Least absolute deviations (LAD), also known as least absolute errors (LAE), least absolute value (LAV), least absolute residual (LAR), sum of absolute deviations, or the L₁ norm condition, is a statistical optimality criterion and the statistical optimization technique that relies on it. Similar to the popular least squares technique, it attempts to find a function which closely approximates a set of data. In the simple case of a set of (x,y) data, the approximation function is a simple "trend line" in two-dimensional Cartesian coordinates. The method minimizes the sum of absolute errors (SAE) (the sum of the absolute values of the vertical "residuals" between points generated by the function and corresponding points in the data). The least absolute deviations estimate also arises as the maximum likelihood estimate if the errors have a Laplace distribution.

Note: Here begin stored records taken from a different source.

import Literature.NumberTheory.LocalFields.EtaleAlgebraSquareClassesFinite    -- ★ (B6) p851678 `exists_finset_units_forall_eq_mul_sq` (square classes of a finite étale algebra over a local field)
import Literature.NumberTheory.Rogawski1990.CartanIndex                        -- ★ `cartanInvolution`, `coe_cartanInvolution` (+ ★ `HermitianAdjointCartanAlgebra`: `isReduced_adjoin_singleton`, …)
import Literature.NumberTheory.Rogawski1990.CartanTorusTransport               -- ★ (B5) p851648 `hermStar` unit lemmas (brings ★ `CartanAlgebra`)
import HarnessLib

/-!
# Finitely many `⋆`-fixed units of a Cartan algebra `L[γ₀]` modulo norms `a⋆ a` — the (NORMS) input of ★ `UnitaryCartanClassesFinite` (Rogawski 1990 §3.5 Prop. 3.5.2:
# `H¹(F, T) ≅ Kˣ ∕ N(K′ˣ)` is finite over a local field)

Topic `NumberTheory/Rogawski1990`; namespace `Literature.NumberTheory.Rogawski1990`.  THEOREMS ONLY (no definition, no instance, no notation, no named fact, no
`sorry`); universe `Type`.  Cell `pub/hodgecm-mathlib`, crux H413 = `stmt-HodgeConjecture-24833` (supports-only lane), line LH6 «StCharTS», (S-𝔇) datum road, brick (B7a′)
«NORMS DISCHARGE» of the p03 lineage's «CARTAN-FIN (N1)» road: the hypothesis `hNorms` of ★ `exists_finset_cartanSubgroups_of_types_of_norms` over a non-archimedean local
field `F` of characteristic `0`.

THE MATHEMATICS.  `F` a non-archimedean local field of characteristic `0`, `L ⊇ F` a finite extension with an `F`-involution `σ`, `H ∈ GL_N(L)` `σ`-hermitian, `γ₀ ∈ U(H)(L)`
regular semisimple, `B = L[γ₀]`, `τ = ⋆|_B` (★ `cartanInvolution`), `K = B^τ` (Mathlib `AlgHom.equalizer τ id`).  `K` is a REDUCED (★ `isReduced_adjoin_singleton`) finite-dimensional
commutative `F`-algebra, so by ★ (B6) its unit group has FINITELY MANY SQUARE CLASSES: `Kˣ = ⋃_{t ∈ T} t · Kˣ²`.  A `⋆`-fixed invertible `x ∈ B` is a unit OF `K` (its inverse is a
polynomial in `γ₀`, hence in `B`, and is `⋆`-fixed), so `x = t · c²` with `c ∈ Kˣ`, and `c² = c⋆ c` since `c` is `⋆`-fixed: **`exists_finset_norm_classes`** —
`∃ R` finite, every `⋆`-fixed unit `x ∈ L[γ₀]` is `r · (a⋆ a)` with `r ∈ R`, `a ∈ L[γ₀]ˣ` — the (NORMS) hypothesis TOKEN FOR TOKEN.  [Rogawski1990 §3.5: the norm classes
`Kˣ ∕ N(K′ˣ)`; here only finiteness, through squares.]
HC_CM is proved only modulo the printed citations until rung 0 closes; count-neutral.

## References
* [Rogawski1990] J. D. Rogawski, *Automorphic Representations of Unitary Groups in Three Variables*, Ann. of Math. Stud. 123 (1990), §3.5 Prop. 3.5.2 p. 29, §3.6 p. 31.
* [NeukirchANT1999] J. Neukirch, *Algebraic Number Theory* (1999), Ch. II (5.8) Cor. (finiteness of square classes).
-/

set_option autoImplicit false

noncomputable section

namespace Literature.NumberTheory.Rogawski1990

open scoped MatrixGroups Matrix
open Literature.AlgebraicGeometry.ShimuraVarieties (unitaryGroup mem_unitaryGroup_iff)
open Literature.LinearAlgebra.Matrix Literature.NumberTheory.LocalFields

variable {F L : Type} [Field F] [ValuativeRel F] [TopologicalSpace F] [IsNonarchimedeanLocalField F] [CharZero F]
  [Field L] [Algebra F L] [FiniteDimensional F L] (σ : L →+* L) {N : ℕ} {H : Matrix (Fin N) (Fin N) L}

/-- **(NORMS) for a Cartan algebra over a local field**: `γ₀ ∈ U(H)(L)` regular semisimple ⇒ finitely many `⋆`-fixed units of `L[γ₀]` modulo norms `a⋆ a`, `a ∈ L[γ₀]ˣ` — the
hypothesis `hNorms` of ★ `exists_finset_cartanSubgroups_of_types_of_norms`, from the square classes of the fixed algebra `L[γ₀]^⋆` (★ (B6)).
[cite: Rogawski1990, §3.5 Prop. 3.5.2 p. 29] [cite: NeukirchANT1999, Ch. II (5.8) Cor.] -/
theorem exists_finset_norm_classes (hσF : ∀ q : F, σ (algebraMap F L q) = algebraMap F L q) (hσσ : ∀ x : L, σ (σ x) = x) (hHdet : IsUnit H.det)
    (hH : (H.map σ)ᵀ = H) (γ₀ : ↥(unitaryGroup σ H)) (hreg₀ : ((γ₀ : GL (Fin N) L) : Matrix (Fin N) (Fin N) L).charpoly.Separable) :
    ∃ R : Finset (Matrix (Fin N) (Fin N) L), ∀ x ∈ Algebra.adjoin L ({((γ₀ : GL (Fin N) L) : Matrix (Fin N) (Fin N) L)} : Set (Matrix (Fin N) (Fin N) L)),
      hermStar σ H x = x → IsUnit x →
        ∃ r ∈ R, ∃ a : GL (Fin N) L, (a : Matrix (Fin N) (Fin N) L) ∈ Algebra.adjoin L ({((γ₀ : GL (Fin N) L) : Matrix (Fin N) (Fin N) L)} : Set (Matrix (Fin N) (Fin N) L)) ∧
          x = r * (hermStar σ H (a : Matrix (Fin N) (Fin N) L) * (a : Matrix (Fin N) (Fin N) L)) := by
  classical
  have hγ₀ : ((((γ₀ : GL (Fin N) L) : Matrix (Fin N) (Fin N) L)).map σ)ᵀ * H * ((γ₀ : GL (Fin N) L) : Matrix (Fin N) (Fin N) L) = H := mem_unitaryGroup_iff.1 γ₀.2
  -- the Cartan algebra `B = L[γ₀]`, its involution `τ`, its fixed algebra `K`
  set B : Subalgebra L (Matrix (Fin N) (Fin N) L) := Algebra.adjoin L ({((γ₀ : GL (Fin N) L) : Matrix (Fin N) (Fin N) L)} : Set (Matrix (Fin N) (Fin N) L)) with hB
  let τ : ↥B ≃ₐ[F] ↥B := cartanInvolution σ hσF hσσ hHdet hH hreg₀ hγ₀
  have hτ : ∀ b : ↥B, ((τ b : ↥B) : Matrix (Fin N) (Fin N) L) = hermStar σ H (b : Matrix (Fin N) (Fin N) L) := fun b =>
    coe_cartanInvolution σ hσF hσσ hHdet hH hreg₀ hγ₀ b
  let K : Subalgebra F ↥B := AlgHom.equalizer (τ : ↥B →ₐ[F] ↥B) (AlgHom.id F ↥B)
  have hKmem : ∀ {b : ↥B}, b ∈ K ↔ hermStar σ H (b : Matrix (Fin N) (Fin N) L) = b := fun {b} => by
    rw [AlgHom.mem_equalizer]
    constructor
    · intro h; rw [← hτ, show τ b = b from h]
    · intro h
      show (τ : ↥B →ₐ[F] ↥B) b = AlgHom.id F ↥B b
      exact Subtype.ext (by rw [AlgHom.id_apply]; exact (hτ b).trans h)
  -- `K` is a reduced, finite-dimensional, COMMUTATIVE `F`-algebra
  haveI : IsReduced ↥B := isReduced_adjoin_singleton _ hreg₀
  haveI : IsReduced ↥K := isReduced_of_injective K.val Subtype.coe_injective
  haveI : FiniteDimensional F (Matrix (Fin N) (Fin N) L) := Module.Finite.trans L _
  haveI : FiniteDimensional F ↥B :=
    FiniteDimensional.of_injective ((B.val.restrictScalars F).toLinearMap) Subtype.coe_injective
  haveI : FiniteDimensional F ↥K := FiniteDimensional.of_injective (K.val.toLinearMap) Subtype.coe_injective
  have hBc : IsMulCommutative ↥B := Algebra.isMulCommutative_adjoin L (fun x hx y hy => by rw [Set.mem_singleton_iff] at hx hy; rw [hx, hy])
  letI : CommRing ↥K := { (inferInstance : Ring ↥K) with mul_comm := fun x y => Subtype.ext (hBc.is_comm.comm (x : ↥B) (y : ↥B)) }
  -- finitely many square classes in `Kˣ`
  obtain ⟨T, hT⟩ := exists_finset_units_forall_eq_mul_sq F ↥K
  refine ⟨T.image (fun t : (↥K)ˣ => (((t : ↥K) : ↥B) : Matrix (Fin N) (Fin N) L)), fun x hx hxs hxu => ?_⟩
  -- `x` as a unit of `K`
  have hxi : IsUnit x.det := (Matrix.isUnit_iff_isUnit_det x).1 hxu
  have hinv_mem : x⁻¹ ∈ B := mem_adjoin_singleton_of_commute _ hreg₀ (by
    have hc := (commute_of_mem_adjoin_singleton hx).symm   -- `Commute γ₀ x`
    calc ((γ₀ : GL (Fin N) L) : Matrix (Fin N) (Fin N) L) * x⁻¹ = x⁻¹ * (x * ((γ₀ : GL (Fin N) L) : Matrix (Fin N) (Fin N) L)) * x⁻¹ := by
          rw [← Matrix.mul_assoc, Matrix.nonsing_inv_mul x hxi, Matrix.one_mul]
      _ = x⁻¹ * ((γ₀ : GL (Fin N) L) : Matrix (Fin N) (Fin N) L) := by
          rw [← hc.eq, Matrix.mul_assoc, Matrix.mul_assoc, Matrix.mul_nonsing_inv x hxi, Matrix.mul_one])
  have hinv_star : hermStar σ H x⁻¹ = x⁻¹ := by
    -- `(x⁻¹)⋆ x = (x⁻¹)⋆ x⋆ = (x x⁻¹)⋆ = 1`
    have h1 : hermStar σ H x⁻¹ * x = 1 := by
      calc hermStar σ H x⁻¹ * x = hermStar σ H x⁻¹ * hermStar σ H x := by rw [hxs]
        _ = hermStar σ H (x * x⁻¹) := (hermStar_mul σ H hHdet _ _).symm
        _ = 1 := by rw [Matrix.mul_nonsing_inv x hxi, hermStar_one σ H hHdet]
    exact (Matrix.inv_eq_left_inv h1).symm
  let xK : ↥K := ⟨⟨x, hx⟩, hKmem.2 hxs⟩
  let xiK : ↥K := ⟨⟨x⁻¹, hinv_mem⟩, hKmem.2 hinv_star⟩
  have hxx : xK * xiK = 1 := Subtype.ext (Subtype.ext (Matrix.mul_nonsing_inv x hxi))
  have hxx' : xiK * xK = 1 := Subtype.ext (Subtype.ext (Matrix.nonsing_inv_mul x hxi))
  let xU : (↥K)ˣ := ⟨xK, xiK, hxx, hxx'⟩
  obtain ⟨t, htT, c, hxtc⟩ := hT xU
  -- read the identity `x = t · c²` in matrices
  have hval : x = (((t : ↥K) : ↥B) : Matrix (Fin N) (Fin N) L) * ((((c : ↥K) : ↥B) : Matrix (Fin N) (Fin N) L) * (((c : ↥K) : ↥B) : Matrix (Fin N) (Fin N) L)) := by
    have h : ((xU : ↥K) : ↥B) = (((t * c ^ 2 : (↥K)ˣ) : ↥K) : ↥B) := by rw [hxtc]
    have h' : (((xU : ↥K) : ↥B) : Matrix (Fin N) (Fin N) L) = x := rfl
    rw [← h', h]
    simp only [Units.val_mul, pow_two, Subalgebra.coe_mul]
  -- `c` is `⋆`-fixed, so `c² = c⋆ c`; `c` is a unit matrix
  have hcs : hermStar σ H (((c : ↥K) : ↥B) : Matrix (Fin N) (Fin N) L) = (((c : ↥K) : ↥B) : Matrix (Fin N) (Fin N) L) := hKmem.1 (c : ↥K).2
  have hcunit : IsUnit ((((c : ↥K) : ↥B) : Matrix (Fin N) (Fin N) L)) := by
    have h := congrArg (fun u : ↥K => ((u : ↥B) : Matrix (Fin N) (Fin N) L)) c.mul_inv
    simp only [Subalgebra.coe_mul, Subalgebra.coe_one] at h
    exact (Matrix.isUnit_iff_isUnit_det _).2 (Matrix.isUnit_det_of_right_inverse h)
  refine ⟨_, Finset.mem_image_of_mem (fun t : (↥K)ˣ => (((t : ↥K) : ↥B) : Matrix (Fin N) (Fin N) L)) htT, hcunit.unit, ?_, ?_⟩
  · rw [IsUnit.unit_spec]; exact ((c : ↥K) : ↥B).2
  · rw [IsUnit.unit_spec, hcs]; exact hval

end Literature.NumberTheory.Rogawski1990

end
import Summits.CriticalPhenomena.Ising3DConformalLimit.Theses.ReflectionTwin
import Summits.CriticalPhenomena.Ising3DConformalLimit.Theorems.HyperoctahedralRPExistsScaleCovariantLimitDecimationTwoCouplingGKS
import HarnessLib

/-!
# Crux `TwinThreshold` (stmt-CriticalPhenomena-16906), line `seam_renewal` — stub `stub_seamMonotone` ((M) Griffiths monotonicity in the seam coupling)

GKS II: for 0 <= J <= J' every coupling of TW(J) is nonnegative and entrywise below that of TW(J'); the box monomial with junk 0
is a spin product or identically 0; `ciSup_mono` over boxes.

Registered stub of the checked skeleton `Cruxes/TwinThreshold/Lines/seam_renewal.lean`; proved EXACTLY as registered
(`--supports stmt-CriticalPhenomena-16906`). Helper lemmas are private/local to this file.
-/

noncomputable section

namespace Summit.CriticalPhenomena.Ising3DConformalLimit.Cruxes.TwinThreshold.SeamRenewal

open scoped BigOperators Classical
open Filter Topology Finset
open Literature.Probability.LatticeModels
open Summit.CriticalPhenomena.Ising3DConformalLimit.Cruxes.ExistsScaleCovariantLimit.DecimationHomotopyRate

/-! ## Private helpers: the seam coupling comparison, box monomials with junk `0`, GKS per box -/

/-- Entrywise comparison of the twin couplings: for `0 ≤ J ≤ J'` every coupling of `TW(J)` is, in absolute value, at most
the corresponding coupling of `TW(J')` (bulk bonds `β_c/2`, seam bonds `β_c J/2 ≤ β_c J'/2`, non-bonds `0`). [folklore] -/
private theorem abs_seamCoupling_le {P Q : Prop} [Decidable P] [Decidable Q] {J J' : ℝ} (hJ : 0 ≤ J) (hJJ' : J ≤ J') :
    |(if P then (criticalBeta 3 / 2) * (if Q then J else 1) else 0 : ℝ)| ≤
      (if P then (criticalBeta 3 / 2) * (if Q then J' else 1) else 0 : ℝ) := by
  have hβ : 0 ≤ criticalBeta 3 / 2 := div_nonneg (criticalBeta_nonneg 3) zero_le_two
  split_ifs
  · rw [abs_of_nonneg (mul_nonneg hβ hJ)]
    exact mul_le_mul_of_nonneg_left hJJ' hβ
  · rw [abs_of_nonneg (mul_nonneg hβ zero_le_one)]
  · rw [abs_zero]

/-- The box monomial with junk factor `0`, `∏ᵢ (σ_{zᵢ} if zᵢ ∈ Λ_L else 0)`, has absolute value at most `1`. [folklore] -/
private theorem abs_boxMonomial₀_le_one (L : ℕ) {n : ℕ} (z : Fin n → Site 3) (s : SpinConfig ↥(box 3 L)) :
    |(∏ i, if h : z i ∈ box 3 L then spinAt (⟨z i, h⟩ : ↥(box 3 L)) s else 0 : ℝ)| ≤ 1 := by
  rw [Finset.abs_prod]
  refine Finset.prod_le_one (fun _ _ => abs_nonneg _) fun i _ => ?_
  split_ifs
  · rw [abs_spinAt]
  · rw [abs_zero]; exact zero_le_one

/-- **Griffiths' comparison for the box monomial with junk `0`**: if `|c| ≤ c'` entrywise then
`⟨∏ᵢ σ_{zᵢ}⟩_c ≤ ⟨∏ᵢ σ_{zᵢ}⟩_{c'}` — when all sites lie in the box the monomial is a spin product `σ_A` (GKS II /
Griffiths' comparison, `gibbsAvg_spinProduct_mono`); otherwise it is identically `0`. [cite: FriedliVelenik2017, Exercise 3.31, p. 142] -/
private theorem gibbsAvg_boxMonomial₀_mono (L : ℕ) {c c' : ↥(box 3 L) → ↥(box 3 L) → ℝ} (hcc' : ∀ a b, |c a b| ≤ c' a b)
    {n : ℕ} (z : Fin n → Site 3) :
    PairIsing.gibbsAvg c (fun s => ∏ i, if h : z i ∈ box 3 L then spinAt (⟨z i, h⟩ : ↥(box 3 L)) s else 0) ≤
      PairIsing.gibbsAvg c' (fun s => ∏ i, if h : z i ∈ box 3 L then spinAt (⟨z i, h⟩ : ↥(box 3 L)) s else 0) := by
  by_cases hz : ∀ i, z i ∈ box 3 L
  · -- all sites in the box: the monomial is a spin product
    obtain ⟨A, hA⟩ := TwoCouplingGKS.exists_prod_spinAt_eq_spinProduct (V := ↥(box 3 L)) (Finset.univ : Finset (Fin n))
      (fun i => (⟨z i, hz i⟩ : ↥(box 3 L)))
    have hf : (fun s : SpinConfig ↥(box 3 L) => ∏ i, if h : z i ∈ box 3 L then spinAt (⟨z i, h⟩ : ↥(box 3 L)) s else 0) =
        spinProduct A := by
      rw [← hA]
      funext s
      exact Finset.prod_congr rfl fun i _ => dif_pos (hz i)
    rw [hf]
    exact TwoCouplingGKS.gibbsAvg_spinProduct_mono hcc' A
  · -- some site outside the box: the monomial vanishes identically
    obtain ⟨i, hi⟩ := not_forall.mp hz
    have hf : (fun s : SpinConfig ↥(box 3 L) => ∏ i, if h : z i ∈ box 3 L then spinAt (⟨z i, h⟩ : ↥(box 3 L)) s else 0) =
        fun _ => 0 := by
      funext s
      exact Finset.prod_eq_zero (Finset.mem_univ i) (dif_neg hi)
    rw [hf, PairIsing.gibbsAvg_const, PairIsing.gibbsAvg_const]

/-- **(M) Griffiths monotonicity in the seam coupling.** For `0 ≤ J ≤ J'` and every site `c`, the box-supremum two-point
function `sup_L ⟨σ₀σ_c⟩_{TW(J), Λ_L}` of the (111) reflection twin at bulk `β_c(3)` is nondecreasing in the seam coupling `J`.
Proof: every coupling of `TW(J)` is nonnegative (`β_c(3) ≥ 0`) and entrywise below that of `TW(J')`, the observable
`∏ᵢ (σ_{zᵢ} if zᵢ ∈ Λ_L else 0)` is a spin product `σ_A` or identically `0`, so Griffiths' comparison inequality (GKS II)
orders the box averages for every `L`; the suprema over `L` (bounded by `1`) follow by `ciSup_mono`.
[cite: FriedliVelenik2017, Exercise 3.31, p. 142] -/
theorem stub_seamMonotone : open Literature.Probability.LatticeModels in ((fun (twinLat : ℝ → (k : ℕ) → (Fin k → Site 3) → ℝ) => ∀ J J' : ℝ, 0 ≤ J → J ≤ J' → ∀ c : Site 3, twinLat J 2 ![0, c] ≤ twinLat J' 2 ![0, c]) (fun (J : ℝ) (k : ℕ) (z : Fin k → Site 3) => ⨆ L : ℕ, PairIsing.gibbsAvg (fun a b : ↥(box 3 L) => if (((∑ i, |a.1 i - b.1 i| = 1) ∧ ¬ ((a.1 0 + a.1 1 + a.1 2 = 0 ∧ b.1 0 + b.1 1 + b.1 2 = 1) ∨ (a.1 0 + a.1 1 + a.1 2 = 1 ∧ b.1 0 + b.1 1 + b.1 2 = 0))) ∨ (((a.1 0 + a.1 1 + a.1 2 = 0 ∧ b.1 0 + b.1 1 + b.1 2 = 1) ∨ (a.1 0 + a.1 1 + a.1 2 = 1 ∧ b.1 0 + b.1 1 + b.1 2 = 0)) ∧ ∃ i : Fin 3, a.1 + b.1 = Pi.single i 1)) then (criticalBeta 3 / 2) * (if a.1 0 + a.1 1 + a.1 2 = 0 ∨ b.1 0 + b.1 1 + b.1 2 = 0 then J else 1) else 0) (fun s => ∏ i, if h : z i ∈ box 3 L then spinAt (⟨z i, h⟩ : ↥(box 3 L)) s else 0))) := by
  intro J J' hJ hJJ' c
  refine ciSup_mono ⟨1, ?_⟩ fun L => ?_
  · rintro _ ⟨L, rfl⟩
    exact (le_abs_self _).trans (TwoCouplingGKS.abs_gibbsAvg_le_one _ fun s => abs_boxMonomial₀_le_one L _ s)
  · exact gibbsAvg_boxMonomial₀_mono L (fun a b => abs_seamCoupling_le hJ hJJ') _

end Summit.CriticalPhenomena.Ising3DConformalLimit.Cruxes.TwinThreshold.SeamRenewal

end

Suppose that the data set consists of the points (x_i, y_i) with i = 1, 2, ..., n. We want to find a function f such that ${\displaystyle f(x_{i})\approx y_{i}.}$

To attain this goal, we suppose that the function f is of a particular form containing some parameters which need to be determined. For instance, the simplest form would be linear: f(x) = bx + c, where b and c are parameters whose values are not known but which we would like to estimate. Less simply, suppose that f(x) is quadratic, meaning that f(x) = ax² + bx + c, where a, b and c are not yet known. (More generally, there could be not just one explanator x, but rather multiple explanators, all appearing as arguments of the function f.)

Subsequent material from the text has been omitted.